AMES, Iowa -- Gary Wells, a Distinguished Professor of psychology at Iowa State University, will be featured on the CBS News show "60 Minutes" this Sunday, March 8, in a package on eyewitness misidentification in criminal cases. Credited with developing the dominant theory of how mistaken identifications occur, Wells was interviewed for the show last month in New York by correspondent Lesley Stahl.
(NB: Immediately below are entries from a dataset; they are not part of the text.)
import Summits.QuantumFields.BalabanUV.Beta.GAN24.ContactOneGaugeCell

/-!
# `GAN24.ContactOneGaugeCellTable` — CT-ROUTE step CT-3a, part 2c: the one-gauge contact cell in the TABLE-LEG-OUTER nesting (the order in which
# `Push3.push₃_inl_inl` ∕ `vertexW_apply` present it: right∕left table leg outside, index leg inside) — same identity, same bound

HONEST FRAMING (cell charter, verbatim): «discharging `BetaPertH` makes Bałaban's UV stability UNCONDITIONAL — a real constructive-QFT result;
it is NOT the continuum limit and NOT the Clay problem.»  DERIVED cell leaf (pub-balaban, G-an2-4 formalisation swarm → CRUX TEAM (2), seat
`b2b-balaban-gan24-formalise-leaf-02`, gen 46; module CT-3a of the row owner's `CT3-MECHANISM.md` v1∕v1.1): [folklore] bookkeeping over parts 1∕1b∕2a∕2b BY NAME;
NO cited fact, NO `def`, NO `def … : Prop`, NO wall binder.  Discharges NO letter of (CONV-C); NEVER «G-an2-4 closed»; NOT hS0, NOT D1, NOT `BetaPertH`,
NOT continuum, NOT Clay.  «not in print; our bookkeeping».
HONEST DEPENDENCY (cell records, verbatim): «continuum YM on T⁴ ⇐ BetaPertH ∧ nine spine estimates (0/9 proved); BetaPertH ⇐ (D1) ∧ (D4) ∧ CAP+tail;
G-an2-4 gates asym, D1 and NE2/3/4.»
ABSOLUTE RULE (cell charter, verbatim): «No internally-minted statement may enter as a cited fact. Every hypothesis is either kernel-proved in this
package or a verbatim quotation of a PUBLISHED theorem with page reference. The manuscript(s) under audit are NOT citable for their own disputed steps —
they are the thing under adjudication; programme-internal (2001/route/tribunal) claims are never citable.»

WHY THIS NESTING.  In `Push3.push₃_inl_inl` the entry is `Σ'_z Σ_{κ₂} (Σ'_x Σ_{κ₁} l·(vertexW w S) x z κ₁ κ₂)·r`, `vertexW w S … x z = Σ_κ Σ'_u w κ u·S κ u x z`:
a pure-gauge LEFT (or RIGHT) table leg meets part 1's `tsum_dz_mul_wilsonA` (`tsum_wilsonA_mul_dz`) INSIDE the index-leg sum, so the cell arrives as
`Σ'_z Σ_β T₃ β z·(Σ'_u Σ_{κ′} T₁ κ′ u·bracket)` — the other TABLE leg outside, the INDEX leg inside; part 2b's `cell_eq` has the index leg outside.
## What is proved (generic `d`; `e_κ := B6BondElimination.unitVec κ`; `d*d := curvAdj ∘ curv`)
* `inner'_eq` (no hypothesis): `Σ'_u Σ_{κ′} T₁ κ′ u·(½(ψ(u+e_{κ′}) − ½(ψ z + ψ(z+e_β)))·(d*dδ_{(κ′,u)})_β z)
  = ½·Σ_{v∈cube 2} Σ_{κ′} (d*dδ_{(β,0)})_{κ′} v·(ψ(z+v+e_{κ′})·T₁ κ′ (z+v)) − ½·½(ψ z + ψ(z+e_β))·(d*dT₁)_β z`.
* **`cell_eq'`** (sup hypotheses: `T₃` summable, `ψ`, `T₁`, `d*dT₁` bounded): the table-leg-outer cell equals the SAME `½·Σ' ψ_tip·T₁·d*dT₃ − ½·Σ' ψ_mid·T₃·d*dT₁`
  as part 2b's `cell_eq`; hence `cell_eq'_eq_cell` (the two nestings agree under both sets of hypotheses) and **`abs_cell_le'`** (the same bound
  `½(d+1)·E_ψ e^{κ₀}·(E₁M₃ + E₃M₁)·L^{d+1}·Zl(κ₀/(4(d+1)))·e^{−(κ₀/12)(‖z₁−z₀‖∞+‖z₃−z₀‖∞)}` under the envelope hypotheses of `abs_cell_le`).
* **`cellIdx_eq'`** ∕ **`abs_cellIdx_le'`**: the index-slot cell in the orientation `push₃` delivers it (`Σ'_z Σ_b R b z·Σ'_x Σ_a L a x·(½(ψ z − ψ x)·(d*dδ_{(b,z)})_a x)`,
  the RIGHT leg outside) — by the matrix symmetry it is MINUS part 2b's `cellIdx` with the legs exchanged; same bound with `(E_L·M_R + E_R·M_L)`.
Provenance: seat b2b-balaban-gan24-formalise-leaf-02 gen 46 (prover-…-leaf-02-g46-0), 2026-08-21; over parts 1–2b BY NAME.
-/

namespace Summit.QuantumFields.BalabanUV.Beta.GAN24.ContactOneGaugeCellTable

open Finset
open scoped BigOperators
open Literature.MathematicalPhysics.QuantumFieldTheory.LatticeForm (quo)
open Literature.MathematicalPhysics.QuantumFieldTheory.Balaban1983to89
open Literature.MathematicalPhysics.QuantumFieldTheory.Balaban1983to89.Beta
open B4ContourShift (supNorm supNorm_nonneg)
open ExpKernelCalculus (Zl)
open AffineAveraging (Form1 curv curvAdj)
open B6BondElimination (unitVec unitVec_apply)
open KKTFluctuationKernel (delta1 delta1_apply)
open Summit.QuantumFields.BalabanUV.Beta.AxialDressingRooted (cube mem_cube)
open Summit.QuantumFields.BalabanUV.Beta.BorderedHessian (curvAdj_curv_delta1_symm)
open Summit.QuantumFields.BalabanUV.Beta.GAN24.ContactOneGaugeCellMaxwell (tsum_mul_curvAdj_curv_delta1 tsum_mul_curvAdj_curv_delta1_eq_window
  summable_mul_curvAdj_curv_delta1)
open Summit.QuantumFields.BalabanUV.Beta.GAN24.ContactOneGaugeCellBound (abs_le_of_env summable_of_env)
open Summit.QuantumFields.BalabanUV.Beta.GAN24.ContactOneGaugeCell (summable_mul_window sum_mul_window_eq tsum_mul_window_eq_tsum_mul_curvAdj_curv
  cell_eq abs_cell_le cellIdx_eq abs_cellIdx_le)

noncomputable section

variable {d : ℕ} {ψ : (Fin (d + 1) → ℤ) → ℝ} {T₁ T₃ : Form1 (d + 1) ℝ}

/-- [folklore] **THE INNER (INDEX-LEG) SUM IS FINITE AND SPLITS** (matrix symmetry `(d*dδ_{(κ′,u)})_β z = (d*dδ_{(β,z)})_{κ′} u`, then part 1b's contraction
and window form with the roles of the two legs exchanged): no hypothesis. -/
theorem inner'_eq (ψ : (Fin (d + 1) → ℤ) → ℝ) (T₁ : Form1 (d + 1) ℝ) (β : Fin (d + 1)) (z : Fin (d + 1) → ℤ) :
    ∑' u, ∑ κ', T₁ κ' u * ((1 / 2 : ℝ) * (ψ (u + unitVec κ') - (ψ z + ψ (z + unitVec β)) / 2) * curvAdj (curv (delta1 κ' u)) β z) =
      (1 / 2 : ℝ) * ∑ v ∈ cube (d + 1) 2, ∑ κ', curvAdj (curv (delta1 β 0)) κ' v * (ψ (z + v + unitVec κ') * T₁ κ' (z + v)) -
        (1 / 2 : ℝ) * ((ψ z + ψ (z + unitVec β)) / 2) * curvAdj (curv T₁) β z := by
  have hsplit : ∀ u, (∑ κ', T₁ κ' u * ((1 / 2 : ℝ) * (ψ (u + unitVec κ') - (ψ z + ψ (z + unitVec β)) / 2) * curvAdj (curv (delta1 κ' u)) β z)) =
      (1 / 2 : ℝ) * (∑ κ', ψ (u + unitVec κ') * T₁ κ' u * curvAdj (curv (delta1 β z)) κ' u) -
        (1 / 2 : ℝ) * ((ψ z + ψ (z + unitVec β)) / 2) * (∑ κ', T₁ κ' u * curvAdj (curv (delta1 β z)) κ' u) := by
    intro u
    rw [Finset.mul_sum, Finset.mul_sum, ← Finset.sum_sub_distrib]
    refine Finset.sum_congr rfl fun κ' _ => ?_
    rw [curvAdj_curv_delta1_symm β κ' z u]
    ring
  have hs1 : Summable fun u => ∑ κ', ψ (u + unitVec κ') * T₁ κ' u * curvAdj (curv (delta1 β z)) κ' u :=
    summable_mul_curvAdj_curv_delta1 (fun κ' u => ψ (u + unitVec κ') * T₁ κ' u) β z
  have hs2 : Summable fun u => ∑ κ', T₁ κ' u * curvAdj (curv (delta1 β z)) κ' u := summable_mul_curvAdj_curv_delta1 T₁ β z
  rw [tsum_congr hsplit, (hs1.mul_left _).tsum_sub (hs2.mul_left _), tsum_mul_left, tsum_mul_left,
    tsum_mul_curvAdj_curv_delta1_eq_window (fun κ' u => ψ (u + unitVec κ') * T₁ κ' u) β z, tsum_mul_curvAdj_curv_delta1 T₁ β z]

/-- [folklore] **THE CELL IDENTITY, TABLE-LEG-OUTER NESTING** (sup hypotheses only: `T₃` summable, `ψ`, `T₁`, `d*dT₁` bounded):
`Σ'_z Σ_β T₃ β z·Σ'_u Σ_{κ′} T₁ κ′ u·(½(ψ(u+e_{κ′}) − ½(ψ z + ψ(z+e_β)))·(d*dδ_{(κ′,u)})_β z)
  = ½·Σ'_u Σ_{κ′} ψ(u+e_{κ′})·T₁ κ′ u·(d*dT₃)_{κ′} u − ½·Σ'_z Σ_β ½(ψ z + ψ(z+e_β))·T₃ β z·(d*dT₁)_β z` — the tip part by part 2b's swap
(summable table leg × the bounded weighted index leg `ψ_tip·T₁`), the midpoint part directly. -/
theorem cell_eq' (hT₃ : ∀ β, Summable (T₃ β)) {Bψ B₁ BM : ℝ} (hψ : ∀ x, |ψ x| ≤ Bψ) (hT₁ : ∀ κ u, |T₁ κ u| ≤ B₁)
    (hM₁ : ∀ β z, |curvAdj (curv T₁) β z| ≤ BM) :
    ∑' z, ∑ β, T₃ β z *
        ∑' u, ∑ κ', T₁ κ' u * ((1 / 2 : ℝ) * (ψ (u + unitVec κ') - (ψ z + ψ (z + unitVec β)) / 2) * curvAdj (curv (delta1 κ' u)) β z) =
      (1 / 2 : ℝ) * ∑' u, ∑ κ', ψ (u + unitVec κ') * T₁ κ' u * curvAdj (curv T₃) κ' u -
        (1 / 2 : ℝ) * ∑' z, ∑ β, (ψ z + ψ (z + unitVec β)) / 2 * T₃ β z * curvAdj (curv T₁) β z := by
  have hBψ : 0 ≤ Bψ := (abs_nonneg _).trans (hψ 0)
  set m : Form1 (d + 1) ℝ := fun κ' u => ψ (u + unitVec κ') * T₁ κ' u with hm
  have hmB : ∀ κ' u, |m κ' u| ≤ Bψ * B₁ := by
    intro κ' u
    rw [hm]; dsimp only
    rw [abs_mul]
    exact mul_le_mul (hψ _) (hT₁ κ' u) (abs_nonneg _) hBψ
  have houter : ∀ z, (∑ β, T₃ β z *
      ∑' u, ∑ κ', T₁ κ' u * ((1 / 2 : ℝ) * (ψ (u + unitVec κ') - (ψ z + ψ (z + unitVec β)) / 2) * curvAdj (curv (delta1 κ' u)) β z)) =
      (1 / 2 : ℝ) * (∑ β, T₃ β z * (∑ v ∈ cube (d + 1) 2, ∑ κ', curvAdj (curv (delta1 β 0)) κ' v * m κ' (z + v))) -
        (1 / 2 : ℝ) * (∑ β, (ψ z + ψ (z + unitVec β)) / 2 * T₃ β z * curvAdj (curv T₁) β z) := by
    intro z
    rw [Finset.mul_sum, Finset.mul_sum, ← Finset.sum_sub_distrib]
    refine Finset.sum_congr rfl fun β _ => ?_
    rw [inner'_eq ψ T₁ β z]
    simp only [hm, add_right_comm _ _ (unitVec _)]
    ring
  have hsA : Summable fun z => ∑ β, T₃ β z * (∑ v ∈ cube (d + 1) 2, ∑ κ', curvAdj (curv (delta1 β 0)) κ' v * m κ' (z + v)) :=
    (summable_sum (s := cube (d + 1) 2) fun v (_ : v ∈ cube (d + 1) 2) => summable_mul_window hT₃ hmB v).congr
      fun z => (sum_mul_window_eq T₃ m z).symm
  have hsB : Summable fun z => ∑ β, (ψ z + ψ (z + unitVec β)) / 2 * T₃ β z * curvAdj (curv T₁) β z := by
    refine summable_sum fun β _ => Summable.of_norm_bounded ((((hT₃ β).abs).mul_left Bψ).mul_right BM) (fun z => ?_)
    rw [Real.norm_eq_abs, abs_mul, abs_mul, abs_div, abs_two]
    have h1 := hψ z; have h2 := hψ (z + unitVec β); have h3 := hM₁ β z
    have h4 := abs_add_le (ψ z) (ψ (z + unitVec β))
    have h5 : |ψ z + ψ (z + unitVec β)| / 2 ≤ Bψ := by linarith
    have h0 : 0 ≤ |T₃ β z| := abs_nonneg _
    have h6 : 0 ≤ |ψ z + ψ (z + unitVec β)| / 2 := by positivity
    calc |ψ z + ψ (z + unitVec β)| / 2 * |T₃ β z| * |curvAdj (curv T₁) β z| ≤ Bψ * |T₃ β z| * BM := by gcongr
      _ = _ := by ring
  rw [tsum_congr houter, (hsA.mul_left _).tsum_sub (hsB.mul_left _), tsum_mul_left, tsum_mul_left,
    tsum_mul_window_eq_tsum_mul_curvAdj_curv hT₃ hmB]

/-- [folklore] **THE ONE-GAUGE CELL BOUND, TABLE-LEG-OUTER NESTING** — same letters, same bound as part 2b's `abs_cell_le`:
`|cell'| ≤ ½(d+1)·E_ψ·e^{κ₀}·(E₁·M₃ + E₃·M₁)·L^{d+1}·Zl(κ₀/(4(d+1)))·e^{−(κ₀/12)(‖z₁−z₀‖∞ + ‖z₃−z₀‖∞)}`. -/
theorem abs_cell_le' {L : ℕ} (hL : 1 ≤ L) {κ₀ : ℝ} (hκ : 0 < κ₀) {z₀ z₁ z₃ : Fin (d + 1) → ℤ} {Eψ E₁ E₃ M₁ M₃ : ℝ}
    (hEψ : 0 ≤ Eψ) (hE₁ : 0 ≤ E₁) (hE₃ : 0 ≤ E₃) (hM₁0 : 0 ≤ M₁) (hM₃0 : 0 ≤ M₃)
    (hψ : ∀ x, |ψ x| ≤ Eψ * Real.exp (-(κ₀ * supNorm (quo L x - z₀))))
    (hT₁ : ∀ κ u, |T₁ κ u| ≤ E₁ * Real.exp (-(κ₀ * supNorm (quo L u - z₁))))
    (hM₁ : ∀ κ u, |curvAdj (curv T₁) κ u| ≤ M₁ * Real.exp (-(κ₀ * supNorm (quo L u - z₁))))
    (hT₃ : ∀ κ u, |T₃ κ u| ≤ E₃ * Real.exp (-(κ₀ * supNorm (quo L u - z₃))))
    (hM₃ : ∀ κ u, |curvAdj (curv T₃) κ u| ≤ M₃ * Real.exp (-(κ₀ * supNorm (quo L u - z₃)))) :
    |∑' z, ∑ β, T₃ β z *
        ∑' u, ∑ κ', T₁ κ' u * ((1 / 2 : ℝ) * (ψ (u + unitVec κ') - (ψ z + ψ (z + unitVec β)) / 2) * curvAdj (curv (delta1 κ' u)) β z)| ≤
      (1 / 2 : ℝ) * (((d : ℝ) + 1) * (Eψ * Real.exp κ₀) * (E₁ * M₃ + E₃ * M₁)) *
        ((L : ℝ) ^ (d + 1) * Zl (d + 1) (κ₀ / (4 * ((d : ℝ) + 1))) * Real.exp (-(κ₀ / 12) * (supNorm (z₁ - z₀) + supNorm (z₃ - z₀)))) := by
  rw [cell_eq' (ψ := ψ) (T₁ := T₁) (T₃ := T₃) (fun β => summable_of_env hL hκ (hT₃ β)) (abs_le_of_env hκ.le hEψ hψ)
      (fun κ u => abs_le_of_env hκ.le hE₁ (hT₁ κ) u) (fun β z => abs_le_of_env hκ.le hM₁0 (hM₁ β) z),
    ← cell_eq (ψ := ψ) (T₁ := T₁) (T₃ := T₃) (fun κ => summable_of_env hL hκ (hT₁ κ)) (abs_le_of_env hκ.le hEψ hψ)
      (fun β z => abs_le_of_env hκ.le hE₃ (hT₃ β) z) (fun κ u => abs_le_of_env hκ.le hM₃0 (hM₃ κ) u)]
  exact abs_cell_le hL hκ hEψ hE₁ hE₃ hM₁0 hM₃0 hψ hT₁ hM₁ hT₃ hM₃

/-- [folklore] **THE INDEX-SLOT CELL IN `push₃`'S ORIENTATION** (RIGHT leg outside, LEFT leg inside; bracket `½(ψ z − ψ x)·(d*dδ_{(b,z)})_a x` from part 1's
`tsum_dz_mul_wilsonA_idx`): it is MINUS part 2b's `cellIdx` with the legs exchanged (matrix symmetry + antisymmetry of the site weight), hence
`= ½·Σ'_z Σ_b ψ z·R b z·(d*dL)_b z − ½·Σ'_x Σ_a ψ x·L a x·(d*dR)_a x` again (sup hypotheses: `R` summable, `ψ`, `L`, `d*dL` bounded). -/
theorem cellIdx_eq' {TL TR : Form1 (d + 1) ℝ} (hTR : ∀ b, Summable (TR b)) {Bψ BL BM : ℝ} (hψ : ∀ x, |ψ x| ≤ Bψ)
    (hTL : ∀ a x, |TL a x| ≤ BL) (hML : ∀ b z, |curvAdj (curv TL) b z| ≤ BM) :
    ∑' z, ∑ b, TR b z * ∑' x, ∑ a, TL a x * ((1 / 2 : ℝ) * (ψ z - ψ x) * curvAdj (curv (delta1 b z)) a x) =
      (1 / 2 : ℝ) * ∑' z, ∑ b, ψ z * TR b z * curvAdj (curv TL) b z -
        (1 / 2 : ℝ) * ∑' x, ∑ a, ψ x * TL a x * curvAdj (curv TR) a x := by
  have hflip : ∀ z b, (∑' x, ∑ a, TL a x * ((1 / 2 : ℝ) * (ψ z - ψ x) * curvAdj (curv (delta1 b z)) a x)) =
      -∑' x, ∑ a, TL a x * ((1 / 2 : ℝ) * (ψ x - ψ z) * curvAdj (curv (delta1 a x)) b z) := by
    intro z b
    rw [← tsum_neg]
    refine tsum_congr fun x => ?_
    rw [← Finset.sum_neg_distrib]
    refine Finset.sum_congr rfl fun a _ => ?_
    rw [curvAdj_curv_delta1_symm a b x z]
    ring
  have h1 : (∑' z, ∑ b, TR b z * ∑' x, ∑ a, TL a x * ((1 / 2 : ℝ) * (ψ z - ψ x) * curvAdj (curv (delta1 b z)) a x)) =
      -∑' z, ∑ b, TR b z * ∑' x, ∑ a, TL a x * ((1 / 2 : ℝ) * (ψ x - ψ z) * curvAdj (curv (delta1 a x)) b z) := by
    rw [← tsum_neg]
    refine tsum_congr fun z => ?_
    rw [← Finset.sum_neg_distrib]
    refine Finset.sum_congr rfl fun b _ => ?_
    rw [hflip z b, mul_neg]
  rw [h1, cellIdx_eq (ψ := ψ) (TL := TR) (TR := TL) hTR hψ hTL hML]
  ring

/-- [folklore] **THE INDEX-SLOT CELL BOUND IN `push₃`'S ORIENTATION** — same letters: `≤ ½(d+1)·E_ψ·e^{κ₀}·(E_R·M_L + E_L·M_R)·L^{d+1}·Zl·e^{−(κ₀/12)(‖z_L−z₀‖∞+‖z_R−z₀‖∞)}`. -/
theorem abs_cellIdx_le' {TL TR : Form1 (d + 1) ℝ} {L : ℕ} (hL : 1 ≤ L) {κ₀ : ℝ} (hκ : 0 < κ₀) {z₀ zL zR : Fin (d + 1) → ℤ}
    {Eψ EL ER ML MR : ℝ} (hEψ : 0 ≤ Eψ) (hEL : 0 ≤ EL) (hER : 0 ≤ ER) (hML0 : 0 ≤ ML) (hMR0 : 0 ≤ MR)
    (hψ : ∀ x, |ψ x| ≤ Eψ * Real.exp (-(κ₀ * supNorm (quo L x - z₀))))
    (hTL : ∀ a x, |TL a x| ≤ EL * Real.exp (-(κ₀ * supNorm (quo L x - zL))))
    (hML : ∀ a x, |curvAdj (curv TL) a x| ≤ ML * Real.exp (-(κ₀ * supNorm (quo L x - zL))))
    (hTR : ∀ b z, |TR b z| ≤ ER * Real.exp (-(κ₀ * supNorm (quo L z - zR))))
    (hMR : ∀ b z, |curvAdj (curv TR) b z| ≤ MR * Real.exp (-(κ₀ * supNorm (quo L z - zR)))) :
    |∑' z, ∑ b, TR b z * ∑' x, ∑ a, TL a x * ((1 / 2 : ℝ) * (ψ z - ψ x) * curvAdj (curv (delta1 b z)) a x)| ≤
      (1 / 2 : ℝ) * (((d : ℝ) + 1) * (Eψ * Real.exp κ₀) * (ER * ML + EL * MR)) *
        ((L : ℝ) ^ (d + 1) * Zl (d + 1) (κ₀ / (4 * ((d : ℝ) + 1))) * Real.exp (-(κ₀ / 12) * (supNorm (zL - z₀) + supNorm (zR - z₀)))) := by
  rw [cellIdx_eq' (ψ := ψ) (TL := TL) (TR := TR) (fun b => summable_of_env hL hκ (hTR b)) (abs_le_of_env hκ.le hEψ hψ)
      (fun a x => abs_le_of_env hκ.le hEL (hTL a) x) (fun b z => abs_le_of_env hκ.le hML0 (hML b) z),
    ← cellIdx_eq (ψ := ψ) (TL := TL) (TR := TR) (fun a => summable_of_env hL hκ (hTL a)) (abs_le_of_env hκ.le hEψ hψ)
      (fun b z => abs_le_of_env hκ.le hER (hTR b) z) (fun a x => abs_le_of_env hκ.le hMR0 (hMR a) x)]
  exact abs_cellIdx_le hL hκ hEψ hEL hER hML0 hMR0 hψ hTL hML hTR hMR

end

end Summit.QuantumFields.BalabanUV.Beta.GAN24.ContactOneGaugeCellTable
The show can be seen locally on Des Moines' KCCI-TV (Channel 8) beginning at 6 p.m. CST.
Wells and ISU psychology graduate student Deah Quinlivan published a paper related to the "60 Minutes" topic in the February Law and Human Behavior, the journal of the American Psychology-Law Society. In their paper "Suggestive Eyewitness Identification Procedures and the Supreme Court's Reliability Test in Light of Eyewitness Science: 30 Years Later," the authors contend that it's time for the U.S. Supreme Court to revisit its landmark case (Manson v. Brathwaite, 1977) that permits eyewitness identifications obtained through suggestive law enforcement procedures.
But Wells and his fellow researchers have found that eyewitness identifications are not always reliable.
"Of the 224 people in the United States who have been found to be wrongfully convicted by juries of committing a crime (through new DNA evidence), about 77 percent -- or 172 of them -- were cases of mistaken eyewitness identification," Wells said. "So it turns out that mistaken eyewitness identification accounts now for more convictions of innocent people than all other causes combined. Now that's been a surprise, I think, to the legal system. It has not been a surprise for psychologists because we've been doing work well before forensic DNA testing came along to prove these cases on eyewitness identification."
The paper documents how both biological science (via DNA) and social science (via eyewitness identification experiments, such as the ones conducted by Wells) have shed new light on eyewitness identification errors, which are much more prevalent than the Supreme Court could have surmised back in 1977. That's why the authors conclude that the time to change current eyewitness identification procedures is now.
"In a joint effort between social science and the law, we should be able to create a system that provides stronger incentives to eliminate unnecessary suggestive procedures without excluding reliable identifications," they wrote. "We now know that the Manson approach is not such a system."
Wells and Quinlivan suggest the following improvements to the legal system regarding eyewitness identifications:
- Provide an incentive to avoid suggestive procedures and never reward suggestive ones. "This means that there has to be some real threat of suppression or some other cost to the government when unnecessarily suggestive procedures are used," they wrote.
- Recognize that suggestive procedures, whether unnecessary or not, confound the fact-finding process and require a much deeper analysis than the check-list method currently being used.
- Whatever the criteria for deciding to admit a suggestive identification, those criteria need to be independent of the suggestive procedure itself. "That means that self-reports of the eyewitness are not likely to ever be good criteria, unless it can be shown that they were assessed prior to the suggestive event," Wells said.
The authors question why the courts are being so passive and accommodating in continually being asked to make rulings on unnecessary suggestive procedures that raise the chances of mistaken identification.
"Today, police carry out very complex evidence collection procedures with physical evidence such as blood, hair and fiber that have to conform to precise protocols and careful documentation," they wrote. "Clearly, police would be capable of carrying out careful non-suggestive protocols with eyewitness identification evidence as well, if courts were more assertive in demanding it."
Wells helped develop the first set of national guidelines for police on eyewitness evidence and continues to study ways law enforcement officials can obtain more accurate eyewitness identifications.